TAG: LIVROS CRUZADOS

Patrícia
Nos últimos dias esta TAG, criada pela Inês, do InesBooks (blog e Canal) já há bastante tempo anda a ser respondida por várias pessoas (vejam aqui e aqui, por exemplo). Achei interessante e por isso cá vai, em versão blog:

1) Vox Populi (um livro para recomendar a toda a gente)
 
Um dos livros que mais ofereço e que recomendo a toda a gente é o “O último acto em Lisboa” (A small death in Lisbon) do Robert Wilson. É um policial histórico que liga acontecimentos da segunda guerra mundial a um crime (acho que passado nos anos 90) na praia de Carcavelos. Não é um livro muito fácil de ler mas acho que é uma surpreendente leitura.
 

2) Maldito plágio (um livro que gostávamos de ter escrito)

Acho que gostava de ter escrito qualquer um dos meus livros favoritos. Adorava ter escrito As Brumas de Avalon, por exemplo, ou o Presságio de Fogo (ambos da Marion Zimmer Bradley). Isto para não falar da saga “O Primeiro Homem de Roma” (agora a série tem outro nome, mas na minha versão este é o nome da saga e não do primeiro volume que se chama “Amor e poder”) de Colleen McCullough e que é fantástica.
 

 

3) Não vale a pena abater árvores por causa disto

 

Quem me conhece não tem dúvidas acerca da minha escolha para esta categoria. E na verdade até salvei árvores. O exemplar que comprei na WOOK tinha umas trinta folhas ao contrário e eles, amavelmente (porque quando me apercebi e reclamei já o prazo de todas as reclamações tinha passado) ofereceram-se imediatamente para o trocar. Detestei tanto o livro que não quis um novo. Aquele “estragado” ainda é um peso a mais na minha estante. Falo, claro, do “O Remorso de Baltazar Serapião” de Valter Hugo Mãe
 
4) Não és tu, sou eu (um livro bom lido na altura errada)
Definitivamente o livro de William Golding “O Deus das moscas”.Não consegui gostar deste livro, achei triste e nojento mas provavelmente a minha opinião tão negativa tem a ver com o facto de ter sido uma leitura obrigatória numa altura em que mal tinha tempo para dizer “olá” quanto mais para ler e discutir este livro.

 

 

5) Eu tentei... (um livro que tentámos ler mas não conseguimos)

 

Juro que tentei. Muito. Mas não consegui. Falo, claro, do “Arquipélago da insónia” de António Lobo Antunes. Ao terceiro capítulo não percebia nada do que se passava e desisti (deixem-me só ressalvar que li várias vezes os primeiros capítulos a ver se melhorava. Não aconteceu)
 
6) Hã? (um livro que lemos e não percebemos nada OU um livro que teve um final surpreendente)

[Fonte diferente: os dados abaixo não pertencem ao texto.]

/-- **Slot form, fully ROW/LEAF-fed, torus-limit ground states.** [cite: KomaTasaki1994, §1] -/
theorem SourcedEnergyLowerRow.responseFloor_torusLimit_of_capCeiling_of_slot
    {ψ : ∀ L, Fock (Orb (FermionTorus 2 L))} {Ls : ℕ → ℕ} [hL0 : ∀ j, NeZero (Ls j)]
    (hω : ω.IsTorusLimitOf ψ Ls) (hLs : Tendsto Ls atTop atTop) (hψ : ∀ j, star (ψ (Ls j)) ⬝ᵥ ψ (Ls j) = 1) {h : ℝ}
    (hgs : ∀ j, dWaveSourceTorusTT' (Ls j) tp U μ h *ᵥ ψ (Ls j) =
      ((Matrix.groundEnergy (dWaveSourceTorusTT' (Ls j) tp U μ h) : ℝ) : ℂ) • ψ (Ls j))
    {h₁ h₂ : ℝ} (hlt : h₁ < h) (hle : h ≤ h₂)
    (hlo : SourcedEnergyLowerRow tp U μ h₁ q L₀ lo) (hq : 0 < q)
    (hhi : SourcedEnergyUpperRow tp U μ h₂ q' L₀' hi) (hq' : 0 < q')
    (hM : PinFieldResponseCeilingAt tp U μ h₂ q'' L₀'' M) (hq'' : 0 < q'') {m : ℚ}
    (hm : ((m : ℚ) : ℝ) * (2 * (h - h₁)) + 2 * (h₂ - h) * ((M : ℚ) : ℝ) ≤ ((lo : ℚ) : ℝ) - ((hi : ℚ) : ℝ)) :
    ((m : ℚ) : ℝ) ≤
      (ω.expect (pairRegion (insert (0 : Site 2) unitSteps) 0)
        (localPairAt (insert 0 unitSteps) dWaveFormFactor 0)).re :=
  hlo.responseFloor_isMeanEnergyMinimiser_of_capCeiling_of_slot hlt hle hq hhi hq' hM hq'' hm
    (hω.isMeanEnergyMinimiser_sourced hLs hψ tp U μ h hgs)

end TL

/-! ## §5  Canonical class at fixed density `n` (cq-p2's exact-minimiser consumer): the transported cap witness and
the floor at the smaller field -/

section Canonical

variable {ω : InfVolFermionState 2} {tp U n h h₂ lo u M : ℝ}

/-- **Transported canonical cap witness.** If SOME translation-invariant state of density `n ∈ [0,2)` has sourced
energy `≤ u` at `h₂`, and every such state with sourced energy `≤ u` at `h₂` has `Re σ(P₀^d) ≤ M` (a one-point
ceiling certified over the energy-capped canonical class at `h₂` — it contains the canonical `h₂`-minimisers), then
for every `h ≤ h₂` SOME translation-invariant state of density `n` has sourced energy `≤ u + 2(h₂ − h)M` at `h`:
the canonical minimiser at `h₂` (`exists_minimiser_canonicalClass`), read at field `h`. This is exactly the `hcap`
input of `re_expect_localPairAt_ge_of_minimiser` at the smaller field. [cite: Griffiths1966, §II]
[cite: BratteliKishimotoRobinson1978, Thm. 2] -/
theorem exists_canonicalClass_sourced_le_transportDown (hn0 : 0 ≤ n) (hn2 : n < 2) (hle : h ≤ h₂)
    (hcap : ∃ σ : InfVolFermionState 2, σ.IsTranslationInvariant ∧ σ.density = n ∧
      σ.meanEnergy (hubbardTTPrimeSourcedInteraction 1 tp U 0 dWaveFormFactor h₂) 1 ≤ u)
    (hM : ∀ σ : InfVolFermionState 2, σ.IsTranslationInvariant → σ.density = n →
      σ.meanEnergy (hubbardTTPrimeSourcedInteraction 1 tp U 0 dWaveFormFactor h₂) 1 ≤ u →
        (σ.expect (pairRegion (insert (0 : Site 2) unitSteps) 0)
          (localPairAt (insert 0 unitSteps) dWaveFormFactor 0)).re ≤ M) :
    ∃ σ : InfVolFermionState 2, σ.IsTranslationInvariant ∧ σ.density = n ∧
      σ.meanEnergy (hubbardTTPrimeSourcedInteraction 1 tp U 0 dWaveFormFactor h) 1 ≤ u + 2 * (h₂ - h) * M := by
  obtain ⟨ω₂, hω₂, hρ₂, hmin₂⟩ :=
    exists_minimiser_canonicalClass (n := n) (hubbardTTPrimeSourcedInteraction 1 tp U 0 dWaveFormFactor h₂) hn0 hn2
  obtain ⟨σ, hσ, hσn, hσu⟩ := hcap
  have hu₂ : ω₂.meanEnergy (hubbardTTPrimeSourcedInteraction 1 tp U 0 dWaveFormFactor h₂) 1 ≤ u :=
    (hmin₂ σ hσ hσn).trans hσu
  have hM₂ := hM ω₂ hω₂ hρ₂ hu₂
  refine ⟨ω₂, hω₂, hρ₂, ?_⟩
  rw [meanEnergy_sourced_eq_add_field_shift ω₂ tp U 0 h h₂]
  have h2 := mul_le_mul_of_nonneg_left hM₂ (by linarith : (0 : ℝ) ≤ 2 * (h₂ - h))
  linarith

/-- **Canonical-class FLOOR at the smaller field** (every exact minimiser of `E_h` over translation-invariant states of
density `n ∈ (0,2)`; `U ≥ 0`): a TL canonical lower `lo ≤ e(1,tp,U,n)` (e.g. `#473` / `#504` BY NAME), the canonical
cap `hcap` at `h₂ ≥ h > 0` and the energy-capped one-point ceiling `hM` at `h₂` give
`(lo − (u + 2(h₂ − h)M))/(2h) ≤ Re ω(P₀^d)`. Teeth iff `h > h₂ − (lo − u)/(2M)` (§3). A large-field RESPONSE floor at
the smaller field; never an order parameter. [cite: Griffiths1966, §II] [cite: KomaTasaki1994, §1] -/
theorem re_expect_localPairAt_ge_of_minimiser_transportDown (hω : ω.IsTranslationInvariant) (hU : 0 ≤ U)
    (hρ : ω.density = n) (hn0 : 0 < n) (hn2 : n < 2) (hh : 0 < h) (hle : h ≤ h₂)
    (hlo : lo ≤ energyDensityTT' 1 tp U n)
    (hmin : ∀ ω' : InfVolFermionState 2, ω'.IsTranslationInvariant → ω'.density = n →
      ω.meanEnergy (hubbardTTPrimeSourcedInteraction 1 tp U 0 dWaveFormFactor h) 1 ≤
        ω'.meanEnergy (hubbardTTPrimeSourcedInteraction 1 tp U 0 dWaveFormFactor h) 1)
    (hcap : ∃ σ : InfVolFermionState 2, σ.IsTranslationInvariant ∧ σ.density = n ∧
      σ.meanEnergy (hubbardTTPrimeSourcedInteraction 1 tp U 0 dWaveFormFactor h₂) 1 ≤ u)
    (hM : ∀ σ : InfVolFermionState 2, σ.IsTranslationInvariant → σ.density = n →
      σ.meanEnergy (hubbardTTPrimeSourcedInteraction 1 tp U 0 dWaveFormFactor h₂) 1 ≤ u →
        (σ.expect (pairRegion (insert (0 : Site 2) unitSteps) 0)
          (localPairAt (insert 0 unitSteps) dWaveFormFactor 0)).re ≤ M) :
    (lo - (u + 2 * (h₂ - h) * M)) / (2 * h) ≤
      (ω.expect (pairRegion (insert (0 : Site 2) unitSteps) 0)
        (localPairAt (insert 0 unitSteps) dWaveFormFactor 0)).re :=
  re_expect_localPairAt_ge_of_minimiser hω hU hρ hn0 hn2 hh hlo hmin
    (exists_canonicalClass_sourced_le_transportDown hn0.le hn2 hle hcap hM)

end Canonical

Tenho a certeza que vou surpreender muitos ao escolher o “A vida de Pi” de Yann Martel para esta categoria. Mas a terceira parte chocou-me imenso. Adorei o livro e agora já consigo viver com aquele final. Mas na altura custou-me horrores.

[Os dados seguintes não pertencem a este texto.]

/-- `S_2^{ψ̄,𝟙}/c ∣₂ γ = ψ̄(d) · S_2^{ψ̄,𝟙}/c` for `γ ∈ Γ₀(M^r)`. [cite: DiamondShurman2005, Thm. 4.6.2] -/
theorem factorB_slash_of_mem_gamma0 {γ : SL(2, ℤ)} (hγ : γ ∈ Gamma0 (M ^ r * 1)) :
    (⇑(factorB ψ) : ℍ → ℂ) ∣[(2 : ℤ)] γ = ψ⁻¹ ((γ 1 1 : ℤ) : ZMod (M ^ r)) • (⇑(factorB ψ) : ℍ → ℂ) := by
  rw [coe_factorB, ModularForm.SL_smul_slash, twoCharTwoMF_slash_of_mem_gamma0 ψ⁻¹ _ hγ,
    MulChar.one_apply (isUnit_of_subsingleton _), mul_one, smul_comm]

/-- The limit of `S_2^{ψ̄,𝟙}/c ∣₂ γ` at `i∞`: `e₂ ψ̄(-c_γ)`. [cite: DiamondShurman2005, Thm. 4.6.2] -/
theorem tendsto_factorB_slash_atImInfty (hr : 1 ≤ r) (hψ : ψ.IsPrimitive) (hψ1 : ψ (-1) = 1)
    (γ : SL(2, ℤ)) :
    Tendsto ((⇑(factorB ψ) : ℍ → ℂ) ∣[(2 : ℤ)] γ) atImInfty
      (𝓝 (twoCharTwoUnit ψ⁻¹ (1 : DirichletCharacter ℂ 1) * ψ⁻¹ ((-(γ 1 0 : ℤ) : ℤ) : ZMod (M ^ r)))) := by
  have hψ' := Literature.NumberTheory.LFunctions.isPrimitive_inv ψ hψ
  have hne : ψ⁻¹ ≠ 1 := ne_one_of_isPrimitive_pow ψ⁻¹ hr hψ'
  have hpar : ψ⁻¹ (-1) * (1 : DirichletCharacter ℂ 1) (-1) = 1 := by
    rw [inv_apply_neg_one, hψ1, MulChar.one_apply (isUnit_of_subsingleton _), mul_one]
  haveI : NeZero (M ^ r) := ⟨pow_ne_zero _ hM.out.ne_zero⟩
  have h := inv_twoCharTwoConst_mul_twoCharTwoCusp_of_eq_mul (u := M ^ r) (v := 1) (γ := γ) ψ⁻¹
    (1 : DirichletCharacter ℂ 1) hψ' hne DirichletCharacter.isPrimitive_one_level_one
    (Nat.coprime_one_right _) hpar (γ 1 0) (by push_cast; ring)
  rw [MulChar.one_apply (isUnit_of_subsingleton _), mul_one] at h
  rw [← h, coe_factorB, ModularForm.SL_smul_slash]
  exact (tendsto_twoCharTwoMF_slash_atImInfty ψ⁻¹ (1 : DirichletCharacter ℂ 1) γ).const_mul _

Poderia também escolher o “Para onde vão os guarda-chuvas” mas ainda não me reconciliei com o Afonso Cruz por causa daquele final.
 
7) É tão bom, não foi? (um livro que devorámos)
Tenho muitos livros à escolha para esta categoria mas vou escolher dois que li há muito tempo e que reli dezenas de vezes, sempre com entusiasmo. “O Conde de Monte Cristo”, de Alexandre Dumas e o “Salto Mortal” da Marion Zimmer Bradley
 

8) Entre livros e tachos (uma personagem que gostaríamos que cozinhasse paranós)

 

Tive muita dificuldade em lembrar-me de algo para esta categoria até que me lembrei.  Vivianne Rocher, de Chocolate de Joanne Harris. Óbvio, não é?
 
9) Fast Forward (um livro que podia ter menos páginas que não se perdia nada)

 

Diz-me quem sou” da Júlia Navarro
Um bom livro para quem gosta de romances históricos (muito romanceados) do género “A queda de gigantes” e “O inverno do Mundo” mas que peca por ter imensas páginas absolutamente secantes (estou a falar de todas as dedicadas ao sobrinho da Amélia)
 

10) Às cegas (um livro que escolheríamos só por causa do título)

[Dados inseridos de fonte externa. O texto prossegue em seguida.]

/-- **`[E(K) : nE(K)] = n^{rank E(K)}` for `n ≥ 1` prime to `#E(K)_{tors}`.** Mordell–Weil: `E(K)` is finitely
generated, `F = E(K)/E(K)_{tors}` is free of rank `r = rank E(K)` and `#(F/nF) = n^r` (Mathlib `ModN.natCard_eq`);
the kernel of `E(K) → F/nF` is `nE(K) + E(K)_{tors} = nE(K)` because multiplication by `n` is onto on the finite group
`E(K)_{tors}` of order prime to `n` (`index_range_zsmul_eq_one_of_coprime`); so `[E(K):nE(K)] ≤ n^r`, and `≥` is the
tree's `pow_mordellWeilRank_le_index_range_zsmul`. [cite: SilvermanAEC2009, Thm. VIII.6.7] -/
theorem index_range_zsmul_eq_pow_mordellWeilRank_of_coprime {n : ℕ} (hn : n ≠ 0)
    (hcop : (W.torsionOrder).Coprime n) :
    (zsmulAddGroupHom (n : ℤ) : W.toAffine.Point →+ W.toAffine.Point).range.index =
      n ^ W.mordellWeilRank := by
  haveI : NeZero n := ⟨hn⟩
  refine le_antisymm ?_ (pow_mordellWeilRank_le_index_range_zsmul W hn)
  -- Mordell–Weil: `E(K)` finitely generated, `F = E(K)/tors` free of rank `rank E(K)`, `tors` finite
  haveI : Module.Finite ℤ W.toAffine.Point := W.module_finite_point_holds
  haveI : Module.Free ℤ (mordellWeilModTorsion W) :=
    module_free_mordellWeilModTorsion W W.module_finite_point_holds
  haveI : Module.Finite ℤ (mordellWeilModTorsion W) :=
    Module.Finite.of_surjective
      ((QuotientAddGroup.mk' (AddCommGroup.torsion W.toAffine.Point)).toIntLinearMap)
      (QuotientAddGroup.mk'_surjective (AddCommGroup.torsion W.toAffine.Point))
  have hrank : Module.finrank ℤ (mordellWeilModTorsion W) = W.mordellWeilRank :=
    finrank_mordellWeilModTorsion_eq_holds W
  set T : AddSubgroup W.toAffine.Point := AddCommGroup.torsion W.toAffine.Point with hTdef
  haveI hTfin : Finite T := W.finite_torsion_holds
  -- multiplication by `n` is onto on `T`
  have hTcop : (Nat.card T).Coprime n := hcop
  have hTonto : (zsmulAddGroupHom (n : ℤ) : T →+ T).range = ⊤ := by
    rw [← AddSubgroup.index_eq_one]
    exact index_range_zsmul_eq_one_of_coprime (p := n) hTcop
  -- `φ : E(K) ↠ F ↠ F/nF`
  set φ : W.toAffine.Point →+ ModN (mordellWeilModTorsion W) n :=
    (ModN.mkQ (G := mordellWeilModTorsion W) n).comp (QuotientAddGroup.mk' T) with hφdef
  have hφ : Function.Surjective φ :=
    (Submodule.mkQ_surjective _).comp (QuotientAddGroup.mk'_surjective _)
  -- `ker φ ≤ nE(K)`
  have hker : φ.ker ≤ (zsmulAddGroupHom (n : ℤ) : W.toAffine.Point →+ W.toAffine.Point).range := by
    intro x hx
    rw [AddMonoidHom.mem_ker, hφdef, AddMonoidHom.coe_comp, Function.comp_apply] at hx
    have hx' : (QuotientAddGroup.mk' T x : mordellWeilModTorsion W) ∈
        LinearMap.range (LinearMap.lsmul ℤ (mordellWeilModTorsion W) n) := by
      rw [← Submodule.Quotient.mk_eq_zero]
      exact hx
    obtain ⟨ybar, hybar⟩ := LinearMap.mem_range.mp hx'
    obtain ⟨y, rfl⟩ := QuotientAddGroup.mk'_surjective T ybar
    rw [LinearMap.lsmul_apply] at hybar
    -- `x - n • y ∈ T`
    have hmem : x - (n : ℤ) • y ∈ T := by
      rw [← QuotientAddGroup.ker_mk' T, AddMonoidHom.mem_ker, map_sub, map_zsmul, sub_eq_zero]
      exact hybar.symm
    -- `T = nT`
    have ht : (⟨x - (n : ℤ) • y, hmem⟩ : T) ∈ (zsmulAddGroupHom (n : ℤ) : T →+ T).range := by
      rw [hTonto]; exact AddSubgroup.mem_top _
    obtain ⟨t, ht⟩ := ht
    refine ⟨y + (t : W.toAffine.Point), ?_⟩
    have ht' : (n : ℤ) • (t : W.toAffine.Point) = x - (n : ℤ) • y := by
      have := congrArg Subtype.val ht
      simpa [zsmulAddGroupHom_apply] using this
    rw [zsmulAddGroupHom_apply, zsmul_add, ht', add_sub_cancel]
  -- count
  have hidxφ : φ.ker.index = n ^ W.mordellWeilRank := by
    rw [AddSubgroup.index_ker φ, AddMonoidHom.range_eq_top.mpr hφ, AddSubgroup.card_top, ModN.natCard_eq, hrank]
  have hdvd := AddSubgroup.index_dvd_of_le hker
  rw [hidxφ] at hdvd
  exact Nat.le_of_dvd (pow_pos (Nat.pos_of_ne_zero hn) _) hdvd

end Index

/-! ## §2 The refined visibility count for `E` of any rank -/

section Count

variable {K : Type} [Field K] [NumberField K] (W : WeierstrassCurve K) [W.IsElliptic]
  {p : ℕ} [hp : Fact p.Prime]

/-- **Visible `Ш(E/K)[p] ≠ 0` from a `p`-congruent curve, refined count, `E` of ANY rank.** Let `p` be an odd prime,
`θ : E'[p] ⥲ E[p]` a `Γ_K`-isomorphism, `T ⊆ S` finite sets of finite places with both curves of good reduction and
`v ∤ p` outside `S`, and `gcd(#E(K)_tors, p) = 1`. Suppose (a) `p^{rank E(K)} · ∏_{v ∈ T} #E'(K_v)[p]·#(𝓞_v/p) <
p^{rank E'(K)}` (the PAID places) and (b) every `v ∈ S \ T` is free: (i) `v ∤ p` and `E'(K_v)[p] = 0`; (ii) both
curves split multiplicative at `v` with `#E(K_v)[p] ≤ p`; (iii) both multiplicative, `γ(E) = r²γ(E')` in `K_v`,
`μ_p(K_v) = 1`. Then `Ш(E/K)` has a non-zero element killed by `p` (`exists_sha_ne_zero_of_congr_of_le_off` with
`[E(K):pE(K)] = p^{rank E(K)}` from §1 and `p^{rank E'} ≤ [E'(K):pE'(K)]`). The tree's
`exists_sha_ne_zero_of_congr_of_places` is the case `rank E(K) = 0`. Conditional on Tate's uniformisation (`hU`,
`hU2`). [cite: CremonaMazur2000, §3 and Table 1] [cite: AgasheStein2002, Thm. 3.1 and §3.5]
[cite: SilvermanATAEC1994, Ch. V Thm. 3.1, Thm. 5.3, Cor. 5.4] -/
theorem exists_sha_ne_zero_of_congr_of_places_of_coprime_torsion
    (hU : Silverman1994_thmV53_tateUniformisation.{0})
    (hU2 : Silverman1994_thmV53_corV54_tateUniformisation.{0}) (hp2 : p ≠ 2)
    (W' : WeierstrassCurve K) [W'.IsElliptic]
    (θ : geomTorsion W' (p : ℤ) ≃+ geomTorsion W (p : ℤ))
    (hθ : ∀ (σ : Field.absoluteGaloisGroup K) (P : geomTorsion W' (p : ℤ)), θ (σ • P) = σ • θ P)
    (S T : Finset (HeightOneSpectrum (𝓞 K))) (hTS : T ⊆ S)
    (hS : ∀ w : HeightOneSpectrum (𝓞 K), w ∉ S →
      W.HasGoodReductionAt w ∧ W'.HasGoodReductionAt w ∧ (p : 𝓞 K) ∉ w.asIdeal)
    (hcop : (W.torsionOrder).Coprime p)
    (hT : p ^ W.mordellWeilRank * (∏ w ∈ T, Nat.card (nsmulAddMonoidHom p :
        (W'.baseChange (w.adicCompletion K)).toAffine.Point →+ _).ker *
        Nat.card (w.adicCompletionIntegers K ⧸
          Ideal.span {(p : w.adicCompletionIntegers K)})) < p ^ W'.mordellWeilRank)
    (hplaces : ∀ w ∈ S, w ∉ T →
      ((p : 𝓞 K) ∉ w.asIdeal ∧ Nat.card (nsmulAddMonoidHom p :
          (W'.baseChange (w.adicCompletion K)).toAffine.Point →+ _).ker = 1) ∨
      (W.HasSplitMultiplicativeReductionAt w ∧ W'.HasSplitMultiplicativeReductionAt w ∧
        Nat.card (nsmulAddMonoidHom p :
          (W.baseChange (w.adicCompletion K)).toAffine.Point →+ _).ker ≤ p) ∨
      (W.HasMultiplicativeReductionAt w ∧ W'.HasMultiplicativeReductionAt w ∧
        (∃ r : w.adicCompletion K, algebraMap K (w.adicCompletion K) (-(W.c₄ / W.c₆)) =
          r ^ 2 * algebraMap K (w.adicCompletion K) (-(W'.c₄ / W'.c₆))) ∧
        (∀ ζ : w.adicCompletion K, ζ ^ p = 1 → ζ = 1))) :
    ∃ c : W.sha, c ≠ 0 ∧ p • c = 0 := by
  have hpp : p.Prime := hp.out
  refine exists_sha_ne_zero_of_congr_of_le_off W W' hp2 θ hθ S T hTS hS (fun w hw hwT c hc ↦ ?_) ?_
  · rcases hplaces w hw hwT with ⟨hwp, hloc⟩ | ⟨hWw, hW'w, hcardw⟩ | ⟨hWw, hW'w, hγw, hμw⟩
    · exact (relIndex_map_selmerLocalKer_eq_one_iff W W' θ hθ).mp
        (relIndex_map_selmerLocalKer_eq_one_of_card_torsion_eq_one W W' θ hθ hwp hloc) c hc
    · exact W.h1Equiv_mem_selmerLocalKer_of_hasSplitMultiplicativeReductionAt w hU W' θ hθ hWw
        hW'w hcardw hc
    · exact W.h1Equiv_mem_selmerLocalKer_of_hasMultiplicativeReductionAt w hU2 hp2 W' θ hθ hWw
        hW'w hγw hμw hc
  · rw [index_range_zsmul_eq_pow_mordellWeilRank_of_coprime W hpp.ne_zero hcop,
      Finset.prod_congr rfl fun w _ ↦
        (W'.natCard_kummerLocalConditionAt_adicCompletion w hpp.ne_zero)]
    exact lt_of_lt_of_le hT (pow_mordellWeilRank_le_index_range_zsmul W' hpp.ne_zero)

end Count

/-! ## §3 Over `ℚ` at analytic rank ONE: the typed lower half -/

section RankOne

variable (W : WeierstrassCurve ℚ) [W.IsElliptic] (p : ℕ) [hp : Fact p.Prime]

/-- `gcd(#E(ℚ)_tors, p) = 1` when `E[p]` is irreducible (a rational point of order `p` spans a `Γ_ℚ`-stable line;
Mazur 1977 p. 157; tree `padicValNat_torsionOrder_eq_zero_of_irreducible`). [cite: Mazur1977, Ch. III §5, p. 157] -/
theorem coprime_torsionOrder_of_irr (hirr : Irr W p) : (W.torsionOrder).Coprime p := by
  have hp' : p.Prime := hp.out
  have h0 : padicValNat p W.torsionOrder = 0 := padicValNat_torsionOrder_eq_zero_of_irreducible W p hirr
  have hne : W.torsionOrder ≠ 0 := (WeierstrassCurve.torsionOrder_pos_holds W).ne'
  rcases padicValNat.eq_zero_iff.mp h0 with h | h | h
  · exact absurd h hp'.one_lt.ne'
  · exact absurd h hne
  · exact (Nat.Prime.coprime_iff_not_dvd hp').mpr h |>.symm

/-- **Lower half at an analytic-rank-ONE pair from a visible element, refined count.** `E = W` over `ℚ` with
`r_an(E) = 1` (so `rank E(ℚ) = 1` and `Ш(E)` finite, GZK `hGZK`), `p` odd, `gcd(#E(ℚ)_tors, p) = 1`, `#Ш(E)_an = q`
rational with `ord_p q ≤ 2`; a `Γ_ℚ`-isomorphism `θ : E'[p] ⥲ E[p]` from an elliptic curve `E' = W'`; finite sets of
finite places `T ⊆ S` (outside `S`: both good, `v ∤ p`) with `p · ∏_{v∈T} #E'(ℚ_v)[p]·#(ℤ_v/p) < p^{rank E'(ℚ)}` and
every place of `S \ T` of a free kind (i)/(ii)/(iii). Then `ord_p #Ш(E)_an ≤ ord_p #Ш(E)` (`Typed.MissingLowerBoundAt
W p`): §2 gives `Ш(E)[p] ≠ 0`, Cassels–Tate (`hCT`) squareness gives `p² ∣ #Ш`. With all places free the partner
needs rank `≥ 2`. PER PAIR; not a class theorem; conditional on the displayed facts. [cite: CremonaMazur2000, §3]
[cite: AgasheStein2002, Thm. 3.1 and §3.5] [cite: SilvermanAEC2009, Thm. X.4.14] [cite: SilvermanATAEC1994, Ch. V
Thm. 5.3, Cor. 5.4] [cite: Miller2011LMS, Def. 1.1 (arXiv:1010.2431 p. 3)] -/
theorem missingLowerBoundAt_of_congr_of_places_of_analyticRank_one
    (hCT : exists_casselsTate_pairing (K := ℚ)) (hGZK : rank_eq_analyticRank_of_analyticRank_le_one)
    (hU : Silverman1994_thmV53_tateUniformisation.{0})
    (hU2 : Silverman1994_thmV53_corV54_tateUniformisation.{0}) (hp2 : p ≠ 2)
    (hr : W.analyticRank = 1) (hcop : (W.torsionOrder).Coprime p)
    {q : ℚ} (hq : shaAn W = (q : ℂ)) (hv : padicValRat p q ≤ 2)
    (W' : WeierstrassCurve ℚ) [W'.IsElliptic]
    (θ : geomTorsion W' (p : ℤ) ≃+ geomTorsion W (p : ℤ))
    (hθ : ∀ (σ : Field.absoluteGaloisGroup ℚ) (P : geomTorsion W' (p : ℤ)), θ (σ • P) = σ • θ P)
    (S T : Finset (HeightOneSpectrum (𝓞 ℚ))) (hTS : T ⊆ S)
    (hS : ∀ v : HeightOneSpectrum (𝓞 ℚ), v ∉ S →
      W.HasGoodReductionAt v ∧ W'.HasGoodReductionAt v ∧ (p : 𝓞 ℚ) ∉ v.asIdeal)
    (hT : p * (∏ v ∈ T, Nat.card (nsmulAddMonoidHom p :
        (W'.baseChange (v.adicCompletion ℚ)).toAffine.Point →+ _).ker *
        Nat.card (v.adicCompletionIntegers ℚ ⧸
          Ideal.span {(p : v.adicCompletionIntegers ℚ)})) < p ^ W'.mordellWeilRank)
    (hplaces : ∀ v ∈ S, v ∉ T →
      ((p : 𝓞 ℚ) ∉ v.asIdeal ∧ Nat.card (nsmulAddMonoidHom p :
          (W'.baseChange (v.adicCompletion ℚ)).toAffine.Point →+ _).ker = 1) ∨
      (W.HasSplitMultiplicativeReductionAt v ∧ W'.HasSplitMultiplicativeReductionAt v ∧
        Nat.card (nsmulAddMonoidHom p :
          (W.baseChange (v.adicCompletion ℚ)).toAffine.Point →+ _).ker ≤ p) ∨
      (W.HasMultiplicativeReductionAt v ∧ W'.HasMultiplicativeReductionAt v ∧
        (∃ r : v.adicCompletion ℚ, algebraMap ℚ (v.adicCompletion ℚ) (-(W.c₄ / W.c₆)) =
          r ^ 2 * algebraMap ℚ (v.adicCompletion ℚ) (-(W'.c₄ / W'.c₆))) ∧
        (∀ ζ : v.adicCompletion ℚ, ζ ^ p = 1 → ζ = 1))) :
    MissingLowerBoundAt W p := by
  have hrk : W.mordellWeilRank = 1 := (hGZK W (by omega)).1.trans hr
  have hfin : W.ShaFinite := (hGZK W (by omega)).2
  have hT' : p ^ W.mordellWeilRank * (∏ v ∈ T, Nat.card (nsmulAddMonoidHom p :
        (W'.baseChange (v.adicCompletion ℚ)).toAffine.Point →+ _).ker *
        Nat.card (v.adicCompletionIntegers ℚ ⧸
          Ideal.span {(p : v.adicCompletionIntegers ℚ)})) < p ^ W'.mordellWeilRank := by
    rwa [hrk, pow_one]
  have hdvd : p ∣ W.shaOrder :=
    dvd_shaOrder_of_exists_torsion W p
      (exists_sha_ne_zero_of_congr_of_places_of_coprime_torsion W hU hU2 hp2 W' θ hθ S T hTS hS
        hcop hT' hplaces)
  exact missingLowerBoundAt_of_casselsTate_of_pow_dvd W p hCT hfin hq (k := 1)
    (by simpa using hv) (by simpa using hdvd)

Não o comprei, ofereceram-me mas tinha imensa curiosidade em lê-lo apenas pelo título, que acho fabuloso. Já o resto desiludiu-me imenso. Falo do “Enquanto Salazar dormia”, do Domingos Amaral

11) O que conta é o interior (um livro bom com uma capa feia)

 

As capas feias não me incomodam muito. Mas estive a rever os meus livros favoritos e a fazer um bocadinho de pesquisa na net e tenho que admitir que não há 1 capa que faça justiça às Brumas de Avalon. Já lhe puseram n capas, não há uma que preste:
 

 



12) Rir é o melhor remédio (um livro que nos tenha feito rir)
 
Não sou de livros de comédia mas ri imenso com “Caim” de Saramago.Muito bom e muito divertido.
 

13) Tragam-me os Kleenex, se faz favor (um livro que nos tenha feito chorar)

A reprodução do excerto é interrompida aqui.